Отметим, что уже этот блок формульных текстов требует от исследователя прочной теоретической базы и достаточно большого нотировочного опыта. Несмотря на то, что содержащаяся в нём информация касается, казалось бы, лишь вполне конкретного мелодического образца, за этим должно стоять знакомство с достаточно широким кругом типологически сходных вариантов, ибо блок этот по существу является своего рода выжимкой грамматических норм, их организующих. Гипотетически можно себе представить, что чрезвычайно одаренный и эрудированный исследователь способен выявить эти нормы на материале одного-единственного текста и по нему в какой-то степени реконструировать язык, для которого эти грамматические нормы актуальны. Однако это было бы скорее всего исключением, а правилом является то, что эти нормы выявляются путём анализа и сопоставления целого ряда типологически соотнесённых текстов. Безусловно, и состав, и методика выявления, и даже приёмы оформления данного «ключевого» блока неразрывно связаны со степенью зрелости и исследовательской эрудицией нотировщика.

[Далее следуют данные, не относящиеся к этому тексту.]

import Summits.QuantumFields.BalabanUV.Beta.WardLocusStencils
import Summits.QuantumFields.BalabanUV.Beta.SpineRootedS0N

/-!
# `BalabanUV.Beta.WardLocusS0N` — binder row D1, the WARD binder hW, (W-LS0-lock): the block stencil Ward socket `hSd` at `j = 0` for
# the rooted native spine `S0NAt`, REDUCED TO THE WILSON SECTOR, and the scalar lock `cE' = 1/2` at the hR units fold

HONEST FRAMING (cell charter, verbatim): «discharging `BetaPertH` makes Bałaban's UV stability UNCONDITIONAL — a real constructive-QFT
result; it is NOT the continuum limit and NOT the Clay problem.»  DERIVED cell leaf (pub-balaban β sub-cell, D1 formalisation swarm seat
`b2b-balaban-beta-d1-formalise-leaf-10`, on an1-g25's hW skeleton `HOME/b2b-balaban-beta-an1-g25/SKELETON-D1-hW.v1.md` §2 (W-LS)_0); every
declaration is [folklore] finite kernel algebra over objects ALREADY in the tree, cited BY NAME; no statement of Bałaban's papers is typed,
no `[cite:]` tag, no `def … : Prop`; it instantiates NO binder of the β-function wall.  NOT `BetaPertH`, NOT continuum, NOT Clay.
HONEST DEPENDENCY (cell records, verbatim): «continuum YM on T⁴ ⇐ BetaPertH ∧ nine spine estimates (0/9 proved); BetaPertH ⇐ (D1) ∧ (D4) ∧
CAP+tail; G-an2-4 gates asym, D1 and NE2/3/4.»
ABSOLUTE RULE (cell charter, verbatim): «No internally-minted statement may enter as a cited fact. Every hypothesis is either kernel-proved in
this package or a verbatim quotation of a PUBLISHED theorem with page reference. The manuscript(s) under audit are NOT citable for their own
disputed steps — they are the thing under adjudication; programme-internal (2001/route/tribunal) claims are never citable.»

WHAT IS HERE (sequel of `WardLocusStencils`: the border dictionary (W-LS0-dict) and Λ-null (W-LS0-Λ) are there).  The hW root
`KernelWardRelative.wardTransversal_flipK_hessKer_conj_rel` / `SpineRooted.wardTransversal_flipK_TbalOf_JsBalBmNAtOf_ctrC_kernel` (p208276) carries
  `hSd : ∀ y, cH • Σ_{v ∈ box} divV J.S (N•y + v) = conjV 𝕄 (X y)`.
At `j = 0`, `J.S = S0NAt ρ cE cVH cΛ` (an2, native placement), `𝕄₀ = bhKAt d ρ Lc` (p204639), `X y = diagK (ξ • Σ_v legInd ρ (Lc•y + v))`:
* `divV_S0NAt` — the divergence of the spine has NO Λ-part: `divV S0NAt u = cE • divV wilsonA u + cVH • divV (vhSAt ρ) u`;
* `hSd_defect_S0NAt` — `cH • Σ_v divV S0NAt − conjV 𝕄₀ (X y) = [cH·cE • Σ_v divV wilsonA − ξ • Σ_v conjV (ffK 𝕄₀) (diagK (legInd ρ ·))]
  + (cH·cVH + ξ·Lc^{d+1}) • Σ_v divV (vhSAt ρ)`: a WILSON-SECTOR defect plus a pure vh term whose coefficient is the SCALAR LOCK;
* `hSd_S0NAt_of_wilsonWard` — if the Wilson cubic stencil obeys the (W-LS0-E) law pointwise with a constant `cE'`,
  `divV wilsonA u = cE' • conjV (ffK 𝕄₀) (diagK (legInd ρ u))` (a SOCKET, statement-level, NOT proved here; its right side is the `d*d`-window
  contact `bhK·([z = u] − [x = u])` on the field–field block, `WardLocusStencils.conjV_ffK_bhKAt_diagK_legInd_inl_inl`), then `hSd` holds for
  every `(cH, ξ)` with `cH·cE·cE' = ξ` and `cH·cVH = −ξ·Lc^{d+1}`;
* `lock_solvable_iff`, `lock_at_units_fold` — both scalar conditions are solvable with `cH ≠ 0` iff `cE·cE'·Lc^{d+1} = −cVH`; at the hR units
  fold `(cE, cVH) = (2, −Lc^{d+1})` (R45 / an2 l.4657 / an1-g24 AUDIT l.4697) this reads **`cE' = 1/2`** — the number the Wilson Ward law
  (W-LS0-E) must produce for the wall literal to pass the hW socket at `j = 0` (cf. the hR twin `S0NAtReflection.S0NAt_bref_iff`:
  reflection law ⇔ `2·cVH = −cE·Lc^{d+1}`).
Nothing here asserts the Wilson Ward law; nothing printed is a hypothesis.
-/

noncomputable section

open Finset
open scoped BigOperators
open Literature.MathematicalPhysics.QuantumFieldTheory
open Literature.MathematicalPhysics.QuantumFieldTheory.Balaban1983to89
open Literature.MathematicalPhysics.QuantumFieldTheory.Balaban1983to89.Beta
open ExpKernelCalculus (MKer Decays VertexFamily)
open OneStepResolventKernel (Fib)
open KernelWard (divV)
open StepJetData (wilsonA)
open AffineAveraging (box toSite)
open AveragingHessianKernelsRooted (vhSAt hessFFAt)
open InterLevelTransport (SLam)
open BalabanStepJets (lamCoeffOf)
open Summit.QuantumFields.BalabanUV.Beta.ChartConjugation (conjV)
open Summit.QuantumFields.BalabanUV.Beta.BorderedHessian (bhKAt diagK diagK_apply conjV_diagK_apply)
open Summit.QuantumFields.BalabanUV.Beta.AveragingWardRootedStencils (legInd)
open Summit.QuantumFields.BalabanUV.Beta.SpineRooted (S0NAt)
open Summit.QuantumFields.BalabanUV.Beta.WardLocusStencils

namespace Summit.QuantumFields.BalabanUV.Beta.WardLocusS0N

variable {d : ℕ}

/-! ## §0 The diagonal contact is linear in its symbol -/

/-- [folklore] The diagonal contact is additive in the symbol: `conjV M (diagK (g₁ + g₂)) = conjV M (diagK g₁) + conjV M (diagK g₂)`. -/
theorem conjV_diagK_add (M : MKer (d + 1) (Fib d)) (g₁ g₂ : (Fin (d + 1) → ℤ) → Fib d → ℝ) :
    conjV M (diagK (g₁ + g₂)) = conjV M (diagK g₁) + conjV M (diagK g₂) := by
  funext x z a b
  simp only [Pi.add_apply, conjV_diagK_apply]
  ring

/-- [folklore] … homogeneous in the symbol. -/
theorem conjV_diagK_smul (M : MKer (d + 1) (Fib d)) (c : ℝ) (g : (Fin (d + 1) → ℤ) → Fib d → ℝ) :
    conjV M (diagK (c • g)) = c • conjV M (diagK g) := by
  funext x z a b
  simp only [Pi.smul_apply, smul_eq_mul, conjV_diagK_apply]
  ring

/-- [folklore] … and additive over finite families of symbols. -/
theorem conjV_diagK_sum {ι : Type*} (s : Finset ι) (M : MKer (d + 1) (Fib d)) (g : ι → (Fin (d + 1) → ℤ) → Fib d → ℝ) :
    conjV M (diagK (∑ i ∈ s, g i)) = ∑ i ∈ s, conjV M (diagK (g i)) := by
  classical
  induction s using Finset.induction_on with
  | empty =>
    funext x z a b
    simp only [Finset.sum_empty, conjV_diagK_apply, Pi.zero_apply, sub_self, mul_zero]
  | insert i s hi ih => rw [Finset.sum_insert hi, Finset.sum_insert hi, conjV_diagK_add, ih]

/-! ## (W-LS0-lock) The socket `hSd` for the rooted native spine `S0NAt` REDUCED TO THE WILSON SECTOR -/

section Spine

variable {Lc : ℕ} [NeZero Lc]

/-- [folklore] **THE DIVERGENCE OF THE `j = 0` NATIVE SPINE HAS NO Λ-PART**: for an in-block root,
`divV (S0NAt ρ cE cVH cΛ) u = cE • divV wilsonA u + cVH • divV (vhSAt ρ) u` (Λ-null for `A := KInv Lc`, `Q2 := hessFFAt ρ Lc`:
`decays_KInv`, `biLoc_hessFFAt`). -/
theorem divV_S0NAt (hLc : 1 ≤ Lc) {r : Fin (d + 1) → ℕ} (hr : r ∈ box (d + 1) Lc) (cE cVH cΛ : ℝ) (u : Fin (d + 1) → ℤ) :
    divV (S0NAt d Lc (toSite r) cE cVH cΛ) u = cE • divV (wilsonA d) u + cVH • divV (vhSAt (toSite r) d Lc) u := by
  obtain ⟨δ₀, C, hδ₀, hC, hdec⟩ := OneStepResolventKernel.decays_KInv (N := Lc) (d := d)
  have hQ : VertexFamily (fun μ y => hessFFAt (toSite r) Lc μ y) Lc
      (2 * (AveragingHessianKernels.ell (d + 1) Lc : ℝ) ^ 2 * Real.exp (4 * ((d : ℝ) + 1) * Lc * δ₀)) δ₀ :=
    fun μ y => AveragingHessianKernelsRooted.biLoc_hessFFAt hLc μ y hr hδ₀.le
  have hΛ := divV_SLam_lamCoeffOf_eq_zero (N := Lc) hdec hC hδ₀ hQ u
  funext x z a b
  have hΛ' := congr_fun (congr_fun (congr_fun (congr_fun hΛ x) z) a) b
  simp only [divV_apply, Pi.zero_apply, Finset.sum_sub_distrib] at hΛ'
  simp only [divV_apply, Pi.add_apply, Pi.smul_apply, smul_eq_mul, S0NAt, Finset.sum_add_distrib, Finset.sum_sub_distrib,
    ← Finset.mul_sum]
  linear_combination cΛ * hΛ'

/-- [folklore] **THE SOCKET `hSd` SPLIT INTO ITS SECTORS.**  For the native spine `S0NAt ρ cE cVH cΛ`, the rooted bordered Hessian
`bhKAt d ρ Lc` and the diagonal block-rotation generator with symbol `ξ • Σ_{v ∈ box} legInd ρ (Lc•y + v)`:
`cH • Σ_v divV S0NAt (Lc•y+v) − conjV (bhKAt) (diagK (ξ • Σ_v legInd ρ (Lc•y+v)))`
`= [cH·cE • Σ_v divV wilsonA − ξ • Σ_v conjV (ffK bhKAt) (diagK (legInd ρ ·))] + (cH·cVH + ξ·Lc^{d+1}) • Σ_v divV (vhSAt ρ)` —
the WILSON-SECTOR defect plus a pure vh term whose coefficient is the SCALAR LOCK. -/
theorem hSd_defect_S0NAt (hLc : 1 ≤ Lc) {r : Fin (d + 1) → ℕ} (hr : r ∈ box (d + 1) Lc) (cE cVH cΛ cH ξ : ℝ)
    (y : Fin (d + 1) → ℤ) :
    cH • ∑ v ∈ box (d + 1) Lc, divV (S0NAt d Lc (toSite r) cE cVH cΛ) ((Lc : ℤ) • y + toSite v) -
        conjV (bhKAt d (toSite r) Lc) (diagK (ξ • ∑ v ∈ box (d + 1) Lc, legInd (toSite r) ((Lc : ℤ) • y + toSite v))) =
      ((cH * cE) • ∑ v ∈ box (d + 1) Lc, divV (wilsonA d) ((Lc : ℤ) • y + toSite v) -
          ξ • ∑ v ∈ box (d + 1) Lc, conjV (ffK (bhKAt d (toSite r) Lc)) (diagK (legInd (toSite r) ((Lc : ℤ) • y + toSite v)))) +
        (cH * cVH + ξ * (Lc : ℝ) ^ (d + 1)) • ∑ v ∈ box (d + 1) Lc, divV (vhSAt (toSite r) d Lc) ((Lc : ℤ) • y + toSite v) := by
  rw [conjV_diagK_smul, conjV_diagK_sum]
  simp only [divV_S0NAt hLc hr, conjV_bhKAt_diagK_legInd (toSite r) Lc hLc, Finset.sum_add_distrib, Finset.sum_sub_distrib,
    Finset.smul_sum, smul_add, smul_sub, smul_smul, add_smul]
  funext x z a b
  simp only [Pi.add_apply, Pi.sub_apply, Pi.smul_apply, Finset.sum_apply, smul_eq_mul]
  ring

/-- [folklore] **`hSd` AT `j = 0` FROM A WILSON WARD LAW AND THE SCALAR LOCK.**  If the Wilson cubic stencil obeys the (W-LS0-E) law
POINTWISE with some constant `cE'` — `divV wilsonA u = cE' • conjV (ffK (bhKAt d ρ Lc)) (diagK (legInd ρ u))` (a SOCKET: statement-level,
NOT proved in this file; its right side is the `d*d`-window contact `bhK·([z = u] − [x = u])` on the field–field block,
`conjV_ffK_bhKAt_diagK_legInd_inl_inl`) — then for every `(cH, ξ)` with `cH·cE·cE' = ξ` and `cH·cVH = −ξ·Lc^{d+1}` the socket `hSd` of
`KernelWardRelative.wardTransversal_flipK_hessKer_conj_rel` holds for `S0NAt ρ cE cVH cΛ`, `𝕄₀ = bhKAt d ρ Lc`,
`X y = diagK (ξ • Σ_v legInd ρ (Lc•y + v))`. -/
theorem hSd_S0NAt_of_wilsonWard (hLc : 1 ≤ Lc) {r : Fin (d + 1) → ℕ} (hr : r ∈ box (d + 1) Lc) {cE cVH cΛ cH ξ cE' : ℝ}
    (hW : ∀ u : Fin (d + 1) → ℤ,
      divV (wilsonA d) u = cE' • conjV (ffK (bhKAt d (toSite r) Lc)) (diagK (legInd (toSite r) u)))
    (h₁ : cH * cE * cE' = ξ) (h₂ : cH * cVH = -(ξ * (Lc : ℝ) ^ (d + 1))) (y : Fin (d + 1) → ℤ) :
    cH • ∑ v ∈ box (d + 1) Lc, divV (S0NAt d Lc (toSite r) cE cVH cΛ) ((Lc : ℤ) • y + toSite v) =
      conjV (bhKAt d (toSite r) Lc) (diagK (ξ • ∑ v ∈ box (d + 1) Lc, legInd (toSite r) ((Lc : ℤ) • y + toSite v))) := by
  rw [← sub_eq_zero, hSd_defect_S0NAt hLc hr]
  have hv : cH * cVH + ξ * (Lc : ℝ) ^ (d + 1) = 0 := by rw [h₂]; ring
  rw [hv, zero_smul, add_zero, sub_eq_zero]
  simp only [hW, Finset.smul_sum, smul_smul, h₁.symm]

/-- [folklore] The same with an1's spelling of the generator, `X y = ξ • Σ_v diagK (legInd ρ (Lc•y + v))` (`diagK` is additive and homogeneous in
its symbol). -/
theorem diagK_smul_sum {ι : Type*} (s : Finset ι) (ξ : ℝ) (g : ι → (Fin (d + 1) → ℤ) → Fib d → ℝ) :
    diagK (ξ • ∑ i ∈ s, g i) = ξ • ∑ i ∈ s, diagK (g i) := by
  classical
  funext x z a b
  simp only [diagK_apply, Pi.smul_apply, Finset.sum_apply, smul_eq_mul]
  split_ifs with h
  · rfl
  · simp

/-- [folklore] **THE LOCK.**  The two scalar conditions admit a solution with `cH ≠ 0` iff `cE·cE'·P = −cVH` (`P = Lc^{d+1}`):
the Ward locus fixes the RATIO `cE : cVH` once the Wilson constant `cE'` is known. -/
theorem lock_solvable_iff (cE cVH cE' P : ℝ) :
    (∃ cH ξ : ℝ, cH ≠ 0 ∧ cH * cE * cE' = ξ ∧ cH * cVH = -(ξ * P)) ↔ cE * cE' * P = -cVH := by
  constructor
  · rintro ⟨cH, ξ, hcH, h₁, h₂⟩
    rw [← h₁] at h₂
    have : cH * (cE * cE' * P + cVH) = 0 := by linear_combination h₂
    rcases mul_eq_zero.mp this with h | h
    · exact absurd h hcH
    · linarith
  · intro h
    refine ⟨1, cE * cE', one_ne_zero, by ring, ?_⟩
    linear_combination h

/-- [folklore] **THE LOCK AT THE hR UNITS FOLD** `(cE, cVH) = (2, −Lc^{d+1})` (R45 / an2 l.4657 / an1-g24 AUDIT l.4697): the Wilson Ward law
must come with **`cE' = 1/2`** — the number (W-LS0-E) has to produce for the wall literal to pass the hW socket at `j = 0`. -/
theorem lock_at_units_fold {P cE' : ℝ} (hP : P ≠ 0) : (2 * cE' * P = -(-P)) ↔ cE' = 1 / 2 := by
  constructor
  · intro h
    have : (2 * cE' - 1) * P = 0 := by linear_combination h
    rcases mul_eq_zero.mp this with h' | h'
    · linarith
    · exact absurd h' hP
  · intro h; rw [h]; ring

end Spine

end Summit.QuantumFields.BalabanUV.Beta.WardLocusS0N

end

Третий текстовый блок комплексной нотации — это традиционный аналитический комментарий к нотному образцу. В него входит вся та информация, которая не может быть выражена схематически. Это и сравнения с другими вариантами напева, и указания на степень типичности данного образца (вплоть до констатации его уникальности), а также любые другие аналитические данные.
И, наконец, ещё один блок сведений, совершенно необходимых для уяснения характера и индивидуальных особенностей записываемой музыки,— так называемый паспорт нотируемого образца, содержащий исчерпывающие сведения об условиях, месте и времени его фиксации (включая авторов фонозаписи и нотировки), а также «легенда», поясняющая контекстуально-ситуативные условия возникновения данного музыкального явления и его функционирования (исполнения).

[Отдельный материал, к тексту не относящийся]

import Literature.MathematicalPhysics.QuantumFieldTheory.Balaban1983to89.B9Eq365QGGQLowerVariationalWindow
import Literature.MathematicalPhysics.QuantumFieldTheory.Balaban1983to89.B9Eq319BlockPedestalLift
import Literature.MathematicalPhysics.QuantumFieldTheory.Balaban1983to89.B9Eq325ProjFormulaTower
import Literature.MathematicalPhysics.QuantumFieldTheory.Balaban1983to89.B9Thm311SitePrimeFormCoerciveTowerCanonical

/-!
# `Balaban1983to89.B9Eq365QGGQLowerVariationalWindowTowerSharp` — T. Bałaban, *Propagators for lattice gauge theories in a background field*,
# Commun. Math. Phys. **99** (1985) 389–434 [Balaban1985BackgroundPropagators] Thm 3.11 p. 416 with (3.19) p. 393, (3.24)–(3.25) p. 394, (3.35)–(3.37)
# p. 396, and [Balaban1984PropagatorsI] (1.18) p. 20, [Balaban1984PropagatorsII] (2.74)–(2.77) p. 236: **THE `k`-LEVEL THIRD OPERATOR
# `Q̃′_kG′_k(U)²Q̃′_k(U)†` BOUNDED BELOW IN THE WINDOW BY THE PEDESTAL TEST VECTOR WITH EXACT BLOCK SUMS — CLOSED FORM** (its diagonal reading, in
# the sequel, is a LEVEL-FREE floor `κ♯₀(d, a′) = 1∕(36(24d(6∕5)^{d−1} + 1 + 9a′∕4)²)`, `9.7·10⁻⁷` at `d = 4`, `a′ = 1`, in place of the tent's `5.8·10⁻²⁰`) —
# ne9-leaf-01's flat SHARP road (`B9Eq365QGGQLowerVariationalSharp`, `c = L∕2`, `κ♯ ≥ (12d(6∕5)^{d−1} + a′)⁻² = 1.4·10⁻⁴` flat) carried to a small
# background AND to print's composite averaging (t4-ne9-idea-1 g116 §E: «a covariant version of the SHARP (pedestal) bound is not in the tree»)

statement-level skeleton of published theorems with citation tags; proofs where landed; nothing here is a claim about the Yang–Mills mass gap

CITATION HEADER (lean-in-tree rule).  Audit cell `pub-balaban`, sub-cell `t4`, BINDER row NE9; filed by NE9 crux-team LEAF PROVER 03
(`b2b-balaban-t4-ne9-formalise-leaf-03`, gen 73), sequel of this seat's `B9Eq365QGGQLowerVariationalWindowTower` (the tent version).  Composed BY NAME
from ne9-leaf-01's abstract variational lemmas (`B9Eq365QGGQLowerVariational` §1) and pedestal kit (`B9Eq319BlockPedestalLift`: `sum_blockOf_pedestal`,
`pedestal_step_le`, `sum_blockOf_pedestal_weights`, `norm_sq_covDerivL2K_lift_le_split`) AT BLOCK SIZE `L^{n+1}`, the owner's tower objects
(`B9Eq324DeltaPrimeATower`, `B9Eq316TowerFlatIsOneStep.siteL2Cast`), ne9-leaf-02's tower averaging letters (`B9Eq319QprimeTowerLipschitzL2`).
Sources READ in the held text (`paper:balaban1985-cmp99-background-propagators`, journal page = PDF page + 388): pp. 393–396, 416; [B5′] p. 20;
[B6] p. 236 through the verbatim quotations of the tree's `B9Eq365QGGQLowerVariational(Sharp)`.

THE PRINT (verbatim).  [B9] p. 416 Thm 3.11: *«the operators Δ′_a, G′, (Q′G′²Q′*)⁻¹, Δ_a, G are positive definite … uniformly bounded»*; p. 393
(3.19): *«Q′_j(U) = Q′(Ū^{j−1}) … Q′(Ū)Q′(U)»*; [B5′] (1.18) p. 20: *«… with L replaced by L^k»*; [B6] p. 236: *«γ₀ a positive, absolute constant»*
(2.74)–(2.77).  NOTHING of print's constants or random-walk expansion is asserted; the floor is the cell's variational one.

WHAT IS PROVED (sorry-free; proof lane — 0 `def`; axioms standard; [folklore] Hilbert-space algebra + real arithmetic on landed letters).
* §0 `abs_pedestal_le` (`|Π(c + k(N−1−k))| ≤ (c + N²∕4)^d`, `0 ≤ c`).
* §1 **`qggq_coercive_window_tower_sharp`** — for `0 < a′`, a background `U` on `T_{L^{n+1}m}` with `U(b) ∈ U1`, `‖U(b) − 1‖ ≤ ε`, level averages
  `‖Ū^j(b) − 1‖ ≤ ε_j` in `U1`, `hRS`, the displayed positivity `hpos′` of `Δ′_{a′,k}(U)` and the WINDOW `ρ_k·(N∕2 + N²∕4)^d ≤ θβ♯` (`N = L^{n+1}`,
  loss parameters `θ ≤ 1`, `t > 0`; NO `3 ≤ N`): `κ♯_{U,k}·‖ψ‖² ≤ re⟪ψ, Q̃′_k(U)G′_k(U)²Q̃′_k(U)†ψ⟫` — `B9Eq325ProjFormulaTower.QGGQk_pos`'s operator VERBATIM — closed form
  `κ♯_{U,k} = (((1−θ)β♯)²∕M♯)²·(c₀N^d∕c₁)∕(1+ρ_k)²`, `M♯ = (1+t)E♯ + (1+t⁻¹)|η⁻¹|²(2M_φM_φ′ε)²d((N∕2+N²∕4)^d)²(c₀N^d∕c₁) + a′(β♯ + ρ_k(N∕2+N²∕4)^d)²`
  (`θ = 1∕2`, `t = 1` is the tent file's shape; `θ, t → 0` recovers leaf-01's flat constant in the limit of a vanishing window),
  `E♯ = |η⁻¹|²·d·(N(N²+2)∕3)·(N(2N⁴+5N²+8)∕60)^{d−1}·(c₀∕c₁)` (EXACT sums).
SEQUELS (same seat): the pure-real floor `B9Eq365QGGQLowerVariationalSharpFloor` (Mathlib only: the energy ratio `≤ 12d(6∕5)^{d−1}β♯²`, the sup
ratio `(21∕10)^d`, `kappa_sharp_floor`) and the diagonal reading `B9Eq365QGGQLowerVariationalWindowTowerSharpDiagonal` (on `ηL^{n+1} = 1`, `c₀(L^{n+1})^d =
c₁`, edge `αη`, profile `ε_j ≤ αr^j`: `κ♯₀·‖ψ‖² ≤ re⟪ψ, Q̃′_kG′_k(U)²Q̃′_k(U)†ψ⟫`, `κ♯₀ = 1∕(36(24d(6∕5)^{d−1} + 1 + 9a′∕4)²)` — `9.7·10⁻⁷` at `d = 4`,
`a′ = 1`, the same at every height, block ratio, rate, period and weights).
HONEST SCOPE.  The structural losses of the window road (`β∕2`, `2E + 2E′`, `(9∕4)β²`, `(3∕2)²`) are kept crude — a factor `≈ 150` below the flat `κ♯`;
`hRS`, the profile, `U, Ū^j ∈ U1` DISPLAYED (print's running axioms (3.35)–(3.37)); `L²` floor only — NOT the kernel decay of `(Q̃′_kG′_k²Q̃′_k†)⁻¹`,
NOT NE9, NOT the route (cell pub-balaban: NE9 NOT PRINTED ∕ NOT PROVED; «NE9 ⇐ the named binders»; row WALLED ON A MODEL (O-NE9-1; #5 UNRULED); spine
PROVED 0∕9; rung (B)+1 on a finite T⁴ — NOT infinite volume, NOT mass gap, NOT BetaPertH, NOT Clay; HONEST DEPENDENCY: continuum YM on T⁴ ⇐ BetaPertH ∧
nine spine estimates (0/9 proved); BetaPertH ⇐ (D1) ∧ (D4) ∧ CAP+tail; G-an2-4 gates asym, D1 and NE2/3/4).  NEW file importing
`B9Eq365QGGQLowerVariationalWindow`, `B9Eq319BlockPedestalLift`, `B9Eq325ProjFormulaTower`, `B9Thm311SitePrimeFormCoerciveTowerCanonical` (all built);
nothing modified.  Net new unproved facts: 0.
-/

noncomputable section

Помимо перечисленных четырёх текстовых блоков, относящихся к единичному фольклорному образцу, в сборнике, в котором этот образец публикуется, желательно присутствие ещё двух аналитических блоков — более или менее развёрнутого текстологического исследования и системы указателей. Первый из них может быть реализован в рамках исследовательской статьи — вступительной или комментирующей, второй — как прилагаемый к сборнику справочный аппарат. В каждом из этих блоков читатель найдёт, помимо общей характеристики представленного в сборнике материала, весьма важные дополнительные сведения, касающиеся отдельных фольклорных образцов. В целом же это даст ему возможность отчётливо представить себе место, занимаемое каждым образцом в типологической структуре сборника и его взаимосвязи со всеми остальными публикуемыми материалами.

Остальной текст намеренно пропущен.